17. The method of claim 16, comprising: Generate a model of the pipeline, the model including the plurality of locations on the pipeline, each including the specific material anomaly; A series of iterations performing the following operations within a given time period: Operate the at least one pulse receiver to transmit the generated electrical energy to the plurality of transducers, thereby outputting the plurality of ultrasonic waves; Feedback data is received through the multiple sets of transducers, and the feedback data includes at least one ultrasonic waveform. as well as Based on the at least one ultrasonic waveform, determine the plurality of locations on the pipe, each including the specific material anomaly; and The model of the pipeline is updated in each successive iteration.

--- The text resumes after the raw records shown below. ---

/-- Moving along `e_ν`, `ν ≠ 0`, does not change the `0`-th coordinate. [folklore] -/
theorem add_e_apply_zero {ν : Fin (d + 2)} (hν : ν ≠ 0) (x : Site (d + 2)) : (x + e ν) 0 = x 0 := by
  simp [e_apply, Ne.symm hν]

/-- Moving along `e₀` shifts the `0`-th coordinate. [folklore] -/
theorem add_zsmul_e_zero_apply_zero (x : Site (d + 2)) (c : ℤ) : (x + c • e (0 : Fin (d + 2))) 0 = x 0 + c := by
  simp [e_apply]

/-- Moving along `e₀` shifts the `0`-th coordinate. [folklore] -/
theorem add_e_zero_apply_zero (x : Site (d + 2)) : (x + e (0 : Fin (d + 2))) 0 = x 0 + 1 := by
  simp [e_apply]

/-! ### The family and its path functional -/

/-- The exponents of the family: `f(x,e₁) = iΦ(x₀)`, `f(x,e_μ) = 0` (`μ ≠ 1`). [folklore] -/
def famF : Site (d + 2) → Fin (d + 2) → ℂ :=
  fun x μ => if μ = 1 then ((prof b δ (x 0) : ℝ) : ℂ) * Complex.I else 0

/-- THE FAMILY `V_{b,δ}(x,e₁) = e^{iΦ(x₀)}·1`, `V_{b,δ}(x,e_μ) = 1` (`μ ≠ 1`), on `ℤ^{d+2}`. [folklore] -/
def famV : Site (d + 2) → Fin (d + 2) → (Matrix n n ℂ)ˣ := scalarCfg (famF b δ)

/-- `f(x,e₁) = iΦ(x₀)`. [folklore] -/
@[simp] theorem famF_one (x : Site (d + 2)) : famF b δ x 1 = ((prof b δ (x 0) : ℝ) : ℂ) * Complex.I := by
  simp [famF]

/-- `f(x,e_μ) = 0` for `μ ≠ 1`. [folklore] -/
theorem famF_of_ne_one (x : Site (d + 2)) {μ : Fin (d + 2)} (hμ : μ ≠ 1) : famF b δ x μ = 0 := by
  simp [famF, hμ]

/-- `A` along `m` steps in direction `κ` from `p`: `m·iΦ(p₀)` if `κ = 1`, else `0`. [folklore] -/
theorem asum_replicate_fam (κ : Fin (d + 2)) (m : ℕ) : ∀ p : Site (d + 2),
    asum (famF b δ) p (List.replicate m ((κ, true) : Letter (d + 2)))
      = if κ = 1 then (m : ℂ) * (((prof b δ (p 0) : ℝ) : ℂ) * Complex.I) else 0 := by
  induction m with
  | zero => intro p; simp
  | succ m ih =>
    intro p
    rw [List.replicate_succ, asum_cons, ih, stepA_true]
    by_cases hκ : κ = 1
    · subst hκ
      rw [if_pos rfl, if_pos rfl, famF_one]
      have : (p + Letter.vec (((1 : Fin (d + 2)), true) : Letter (d + 2))) 0 = p 0 := by
        simp [e_apply]
      rw [this]; push_cast; ring
    · rw [if_neg hκ, if_neg hκ, famF_of_ne_one b δ p hκ, add_zero]

/-- `A([p, p + 2e_κ])`. [folklore] -/
theorem asum_seg_two_fam (κ : Fin (d + 2)) (p : Site (d + 2)) :
    asum (famF b δ) p (seg κ ((2 : ℕ) : ℤ))
      = if κ = 1 then (2 : ℂ) * (((prof b δ (p 0) : ℝ) : ℂ) * Complex.I) else 0 := by
  rw [seg_natCast, asum_replicate_fam]; push_cast; rfl

/-- The tree part: along a duplicate-free list of directions avoiding `e₀`, only the `e₁`-segment contributes, and it
sees the ORIGINAL `0`-th coordinate. [folklore] -/
theorem asum_flatMap_seg_fam (r : Fin (d + 2) → Fin 2) : ∀ (l : List (Fin (d + 2))) (q : Site (d + 2)),
    (0 : Fin (d + 2)) ∉ l → l.Nodup →
    asum (famF b δ) q (l.flatMap fun κ => seg κ (boxVec 2 r κ))
      = if (1 : Fin (d + 2)) ∈ l then ((r 1 : ℕ) : ℂ) * (((prof b δ (q 0) : ℝ) : ℂ) * Complex.I) else 0 := by
  intro l
  induction l with
  | nil => intro q _ _; simp
  | cons κ l ih =>
    intro q h0 hnd
    have hκ0 : κ ≠ 0 := fun h => h0 (h ▸ List.mem_cons_self)
    have h0l : (0 : Fin (d + 2)) ∉ l := fun h => h0 (List.mem_cons_of_mem _ h)
    have hndl : l.Nodup := (List.nodup_cons.mp hnd).2
    have hκl : κ ∉ l := (List.nodup_cons.mp hnd).1
    rw [List.flatMap_cons, asum_append, ih _ h0l hndl]
    have hbv : boxVec 2 r κ = ((r κ : ℕ) : ℤ) := rfl
    rw [hbv, seg_natCast, asum_replicate_fam, disp_replicate]
    have hq : (q + ((r κ : ℕ) : ℤ) • Letter.vec (((κ, true)) : Letter (d + 2))) 0 = q 0 := by
      simp [e_apply, Ne.symm hκ0]
    rw [hq]
    by_cases hκ1 : κ = 1
    · subst hκ1
      rw [if_pos rfl, if_neg hκl, if_pos List.mem_cons_self, add_zero]
    · rw [if_neg hκ1, zero_add]
      have : ((1 : Fin (d + 2)) ∈ κ :: l) ↔ (1 : Fin (d + 2)) ∈ l := by
        rw [List.mem_cons]; exact ⟨fun h => h.resolve_left (fun h1 => hκ1 h1.symm), Or.inr⟩
      simp only [this]

/-- `A(Γ^{tree}_{q, q + r}) = r₁ · iΦ(q₀)` for `r ∈ {0,1}^{d+2}`. [folklore] -/
theorem asum_treeWord_fam (q : Site (d + 2)) (r : Fin (d + 2) → Fin 2) :
    asum (famF b δ) q (treeWord (boxVec 2 r)) = ((r 1 : ℕ) : ℂ) * (((prof b δ (q 0) : ℝ) : ℂ) * Complex.I) := by
  rw [treeWord, List.finRange_succ, List.reverse_cons, List.flatMap_append, asum_append, List.flatMap_cons,
    List.flatMap_nil, List.append_nil]
  have hbv : boxVec 2 r 0 = ((r 0 : ℕ) : ℤ) := rfl
  rw [hbv, seg_natCast, asum_replicate_fam, if_neg fin_zero_ne_one, add_zero]
  have h0 : (0 : Fin (d + 2)) ∉ ((List.finRange (d + 1)).map Fin.succ).reverse := by
    rw [List.mem_reverse, List.mem_map]
    rintro ⟨j, _, hj⟩
    exact Fin.succ_ne_zero j hj
  have hnd : (((List.finRange (d + 1)).map Fin.succ).reverse).Nodup :=
    List.nodup_reverse.mpr ((List.nodup_finRange _).map (Fin.succ_injective _))
  have h1 : (1 : Fin (d + 2)) ∈ ((List.finRange (d + 1)).map Fin.succ).reverse := by
    rw [List.mem_reverse, List.mem_map]
    exact ⟨0, List.mem_finRange 0, rfl⟩
  rw [asum_flatMap_seg_fam b δ r _ q h0 hnd, if_pos h1]

/-- The contour exponents (42) of the family (real part before `·i`): `r₁(Φ(q₀) − Φ(q₀+2))` on `e₀`-bonds,
`2(Φ(q₀+r₀) − Φ(q₀))` on `e₁`-bonds, `0` otherwise. [folklore] -/
def phiR (t : ℤ) (κ : Fin (d + 2)) (r : Fin (d + 2) → Fin 2) : ℝ :=
  if κ = 0 then (r 1 : ℕ) * (prof b δ t - prof b δ (t + 2))
  else if κ = 1 then 2 * (prof b δ (t + (r 0 : ℕ)) - prof b δ t) else 0

/-- **(42) ON THE FAMILY**: `A(Γ_{c,x_r}) − A(c) = i·phiR`. [folklore] -/
theorem phi_fam (q : Site (d + 2)) (κ : Fin (d + 2)) (r : Fin (d + 2) → Fin 2) :
    asum (famF b δ) q (gammaWord 2 κ (boxVec 2 r)) - asum (famF b δ) q (seg κ ((2 : ℕ) : ℤ))
      = ((phiR b δ (q 0) κ r : ℝ) : ℂ) * Complex.I := by
  rw [asum_gammaWord, asum_treeWord_fam, asum_seg_two_fam, asum_seg_two_fam, asum_treeWord_fam, phiR]
  have hq : (q + boxVec 2 r) 0 = q 0 + ((r 0 : ℕ) : ℤ) := by simp [boxVec]
  have hq0 : (q + ((2 : ℕ) : ℤ) • e (0 : Fin (d + 2))) 0 = q 0 + 2 := by
    rw [add_zsmul_e_zero_apply_zero]; push_cast; ring
  by_cases hκ0 : κ = 0
  · subst hκ0
    simp only [fin_zero_ne_one, if_false, if_true, hq0]
    push_cast; ring
  · by_cases hκ1 : κ = 1
    · subst hκ1
      simp only [fin_one_ne_zero, if_false, if_true, hq, add_zsmul_e_apply_zero fin_one_ne_zero]
      push_cast; ring
    · simp only [hκ0, hκ1, if_false, add_zsmul_e_apply_zero hκ0]
      push_cast; ring

/-- `|phiR| ≤ 2(b + δ)`. [folklore] -/
theorem abs_phiR_le (hb : 0 ≤ b) (hδ : 0 ≤ δ) (t : ℤ) (κ : Fin (d + 2)) (r : Fin (d + 2) → Fin 2) :
    |phiR b δ t κ r| ≤ 2 * (b + δ) := by
  have hθ := abs_theta_le b δ hb hδ
  unfold phiR
  by_cases hκ0 : κ = 0
  · rw [if_pos hκ0]
    have hd : prof b δ t - prof b δ (t + 2) = -(theta b δ t + theta b δ (t + 1)) := by
      have := prof_add_two_sub b δ t; linarith
    have hr : ((r 1 : ℕ) : ℝ) ≤ 1 := by
      have := (r 1).is_lt
      exact_mod_cast (by omega : (r 1 : ℕ) ≤ 1)
    have hr0 : (0 : ℝ) ≤ ((r 1 : ℕ) : ℝ) := by positivity
    rw [hd, abs_mul, abs_of_nonneg hr0, abs_neg]
    calc ((r 1 : ℕ) : ℝ) * |theta b δ t + theta b δ (t + 1)|
        ≤ 1 * (|theta b δ t| + |theta b δ (t + 1)|) :=
          mul_le_mul hr (abs_add_le _ _) (abs_nonneg _) zero_le_one
      _ ≤ 1 * ((b + δ) + (b + δ)) := by gcongr <;> exact hθ _
      _ = 2 * (b + δ) := by ring
  · rw [if_neg hκ0]
    by_cases hκ1 : κ = 1
    · rw [if_pos hκ1]
      have hr : (r 0 : ℕ) = 0 ∨ (r 0 : ℕ) = 1 := by have := (r 0).is_lt; omega
      rcases hr with hr | hr
      · rw [hr]; simp; positivity
      · rw [hr]
        have hd : prof b δ (t + ((1 : ℕ) : ℤ)) - prof b δ t = theta b δ t := by
          have := prof_succ_sub b δ t; push_cast; linarith
        rw [hd, abs_mul, abs_two]
        gcongr; exact hθ _
    · rw [if_neg hκ1, abs_zero]; positivity

/-- All contour exponents of the family are inside the log branch when `b + δ ≤ 1/4`. [folklore] -/
theorem phi_fam_small (hb : 0 ≤ b) (hδ : 0 ≤ δ) (hsm : b + δ ≤ 1 / 4) (q : Site (d + 2)) (κ : Fin (d + 2))
    (r : Fin (d + 2) → Fin 2) :
    ‖asum (famF b δ) q (gammaWord 2 κ (boxVec 2 r)) - asum (famF b δ) q (seg κ ((2 : ℕ) : ℤ))‖ < Real.log 2 := by
  have hlog : (1 : ℝ) / 2 < Real.log 2 := by have := Real.log_two_gt_d9; linarith
  rw [phi_fam, norm_real_mul_I]
  linarith [abs_phiR_le b δ hb hδ (q 0) κ r]

/-- Sums over `{0,1}^{d+2}` of a function of ONE coordinate. [folklore] -/
theorem sum_pi_fin_two (i : Fin (d + 2)) (g : Fin 2 → ℂ) :
    ∑ r : Fin (d + 2) → Fin 2, g (r i) = 2 ^ (d + 1) * ∑ j : Fin 2, g j := by
  rw [← Fintype.sum_equiv (Fin.insertNthEquiv (fun _ => Fin 2) i) (fun p => g p.1) (fun r => g (r i))
    (fun p => by simp [Fin.insertNthEquiv, Fin.insertNth_apply_same])]
  simp only [Fintype.sum_prod_type, Finset.sum_const, Finset.card_univ, Fintype.card_fun, Fintype.card_fin,
    nsmul_eq_mul, Nat.cast_pow, Nat.cast_ofNat, Finset.mul_sum]

/-- The averaged exponents `Ξ(q,κ)` of the family (real part before `·i`): `(Φ(q₀) − Φ(q₀+2))/2` for `κ = 0`,
`θ(q₀)` for `κ = 1`, `0` otherwise. [folklore] -/
def xiR (t : ℤ) (κ : Fin (d + 2)) : ℝ :=
  if κ = 0 then (prof b δ t - prof b δ (t + 2)) / 2 else if κ = 1 then theta b δ t else 0

/-- `Ξ` of the family. [folklore] -/
theorem Xi_fam (q : Site (d + 2)) (κ : Fin (d + 2)) :
    Xi 2 (famF b δ) q κ = ((xiR b δ (q 0) κ : ℝ) : ℂ) * Complex.I := by
  unfold Xi
  simp_rw [phi_fam]
  rw [← Finset.mul_sum, ← Finset.sum_mul, ← mul_assoc]
  congr 1
  unfold phiR xiR
  by_cases hκ0 : κ = 0
  · simp_rw [if_pos hκ0]
    push_cast
    rw [← Finset.sum_mul, sum_pi_fin_two 1 (fun j : Fin 2 => ((j : ℕ) : ℂ)), Fin.sum_univ_two]
    simp
    field_simp
    ring
  · simp_rw [if_neg hκ0]
    by_cases hκ1 : κ = 1
    · simp_rw [if_pos hκ1]
      push_cast
      rw [← Finset.mul_sum,
        sum_pi_fin_two 0 (fun j : Fin 2 => ((prof b δ (q 0 + ((j : ℕ) : ℤ)) : ℝ) : ℂ) - ((prof b δ (q 0) : ℝ) : ℂ)),
        Fin.sum_univ_two, ← prof_succ_sub]
      simp
      field_simp
      ring
    · simp_rw [if_neg hκ1]
      simp
/-- `regThreshold e = e·L^{−2(K−n)} ≤ e` for `e ≥ 0`. [cite: Balaban1985Variational, (2) p.278] -/
theorem regThreshold_le_self {e : ℝ} (he : 0 ≤ e) : regThreshold F n K e ≤ e := by
  unfold regThreshold
  have hL : (1 : ℝ) ≤ (F.L : ℝ) := by have := F.hL.2; exact_mod_cast (by omega : 1 ≤ F.L)
  have h1 : ((F.L : ℝ)⁻¹) ^ (2 * (K - n)) ≤ 1 := pow_le_one₀ (inv_nonneg.mpr (by linarith)) (inv_le_one_of_one_le₀ hL)
  calc e * ((F.L : ℝ)⁻¹) ^ (2 * (K - n)) ≤ e * 1 := mul_le_mul_of_nonneg_left h1 he
    _ = e := mul_one e

/-- ★★ **`EL_W` FOR A GENERAL CHART COMPETITOR, DRIFT-FREE**: at an R2-critical `W ∈ (6)(e) ∩ 𝔅_k(V)`, for a Hermitian-traceless `D` and ANY Σ_k-curve `γ` through
`W` (continuous at `0`, gauge copies in `𝔅_k(V)` near `0`, bond velocities `ξ`): `|ℓ_W(D)| ≤ e·L^{−2(K−n)}·4d·Σ_b‖iD(b) − ξ(b)‖` — the first variation of the
competitor is controlled by the distance of its coordinate to the tangent space of Σ_k ALONE (`Lin_W(ξ) = 0` by §1, Lipschitz by §3); with print's
straightening `D − ξ = −H·`(quadratic defect) this is the `λ·Σ‖D‖²` of the knit's `hEL`. [cite: Balaban1985Variational, (141) p.299, (47)-(48) pp.285-286] -/
theorem abs_lin_chart_le_of_sigmaVelocity {V : GaugeField (F.P n) 0 (Matrix.specialUnitaryGroup (Fin 2) ℂ)} {W : GaugeField (F.P K) 0 (Matrix.specialUnitaryGroup (Fin 2) ℂ)}
    (hW : IsCritR2 F n K h V W) {e : ℝ} (hWe : W ∈ regFibrePr F n K h e V)
    (D : PBond (F.P K) 0 → Matrix (Fin 2) (Fin 2) ℂ)
    (γ : ℝ → GaugeField (F.P K) 0 (Matrix.specialUnitaryGroup (Fin 2) ℂ)) (hγ0 : γ 0 = W) (hγc : ContinuousAt γ 0)
    (hγfib : ∀ᶠ t in 𝓝 (0 : ℝ), ∃ u : GaugeTransf (F.P K) 0 (Matrix.specialUnitaryGroup (Fin 2) ℂ), GaugeField.gaugeAct u (γ t) ∈ fibre F ℰp n K h V)
    (ξ : PBond (F.P K) 0 → Matrix (Fin 2) (Fin 2) ℂ)
    (hγξ : ∀ b : PBond (F.P K) 0, HasDerivAt (fun t : ℝ => (γ t b : Matrix (Fin 2) (Fin 2) ℂ) * star (W b : Matrix (Fin 2) (Fin 2) ℂ)) (ξ b) 0) :
    |∑ p : Plaq (F.P K) 0, (1 / 2) * (((((GaugeField.plaqHol W p : Matrix.specialUnitaryGroup (Fin 2) ℂ) : Matrix (Fin 2) (Fin 2) ℂ) - 1)ᴴ * (((Complex.I • D ⟨p.src, p.μ⟩) + ((W ⟨p.src, p.μ⟩ : Matrix (Fin 2) (Fin 2) ℂ) * (Complex.I • D ⟨p.src.shift p.μ, p.ν⟩) * star (W ⟨p.src, p.μ⟩ : Matrix (Fin 2) (Fin 2) ℂ))
            - (((W ⟨p.src, p.μ⟩ * W ⟨p.src.shift p.μ, p.ν⟩ * (W ⟨p.src.shift p.ν, p.μ⟩)⁻¹ : Matrix.specialUnitaryGroup (Fin 2) ℂ) : Matrix (Fin 2) (Fin 2) ℂ) * (Complex.I • D ⟨p.src.shift p.ν, p.μ⟩) * star ((W ⟨p.src, p.μ⟩ * W ⟨p.src.shift p.μ, p.ν⟩ * (W ⟨p.src.shift p.ν, p.μ⟩)⁻¹ : Matrix.specialUnitaryGroup (Fin 2) ℂ) : Matrix (Fin 2) (Fin 2) ℂ))
            - (((GaugeField.plaqHol W p : Matrix.specialUnitaryGroup (Fin 2) ℂ) : Matrix (Fin 2) (Fin 2) ℂ) * (Complex.I • D ⟨p.src, p.ν⟩) * star ((GaugeField.plaqHol W p : Matrix.specialUnitaryGroup (Fin 2) ℂ) : Matrix (Fin 2) (Fin 2) ℂ))) * ((GaugeField.plaqHol W p : Matrix.specialUnitaryGroup (Fin 2) ℂ) : Matrix (Fin 2) (Fin 2) ℂ))).trace).re|
      ≤ regThreshold F n K e * (4 * ((F.P K).d : ℝ) * ∑ b : PBond (F.P K) 0, ‖Complex.I • D b - ξ b‖) := by
  have h0 := lin_eq_zero_of_isCritR2_of_gaugeFibre hW γ hγ0 hγc hγfib ξ hγξ
  have hreg : RegPr F n K e W := ((mem_regFibrePr_iff F).mp hWe).2
  have he0 : 0 < e := pos_of_regPr F hreg
  have hthr0 : 0 ≤ regThreshold F n K e := by unfold regThreshold; positivity
  have ha : ∀ p : Plaq (F.P K) 0, ‖((GaugeField.plaqHol W p : Matrix.specialUnitaryGroup (Fin 2) ℂ) : Matrix (Fin 2) (Fin 2) ℂ) - 1‖ ≤ regThreshold F n K e := fun p => by
    have hp := hreg.1 p
    rw [SU2Mean.dist1_eq_norm] at hp
    exact hp.le
  have h := abs_lin_sub_lin_le_of_plaqNear W hthr0 ha (fun b => Complex.I • D b) ξ
  simpa only [h0, sub_zero] using h

end ApproxEL

end Summit.QuantumFields.YangMills.Theorems.Prop7Growth142T3ChartEL

end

18. The method according to claim 17, wherein, The model includes a machine learning model.
19. The method of claim 13, comprising: One or more characteristics of the plurality of ultrasonic waves are selected based on at least one of the pipe material or pipe size, such that the plurality of ultrasonic waves travel through the pipe in at least one direction parallel to the flow direction of the fluid in the pipe.
20. The method according to claim 19, wherein, The one or more characteristics include at least one of amplitude or frequency.
21. The method of claim 13, comprising: Install the at least one collar around the outer periphery of the pipe; as well as The plurality of transducers are connected to the at least one collar at equal radial intervals around the outer periphery.
22. The method according to claim 13, wherein, The at least one direction parallel to the flow direction of the fluid in the pipe includes: A first direction parallel to the flow direction of the fluid in the pipe; and A second direction that is parallel to the flow direction of the fluid in the pipe and opposite to the first direction.
23. The method according to claim 13, wherein, The material anomaly includes corrosive materials in the pipeline.
24. The method according to claim 13, wherein, The fluid includes hydrocarbon fluids.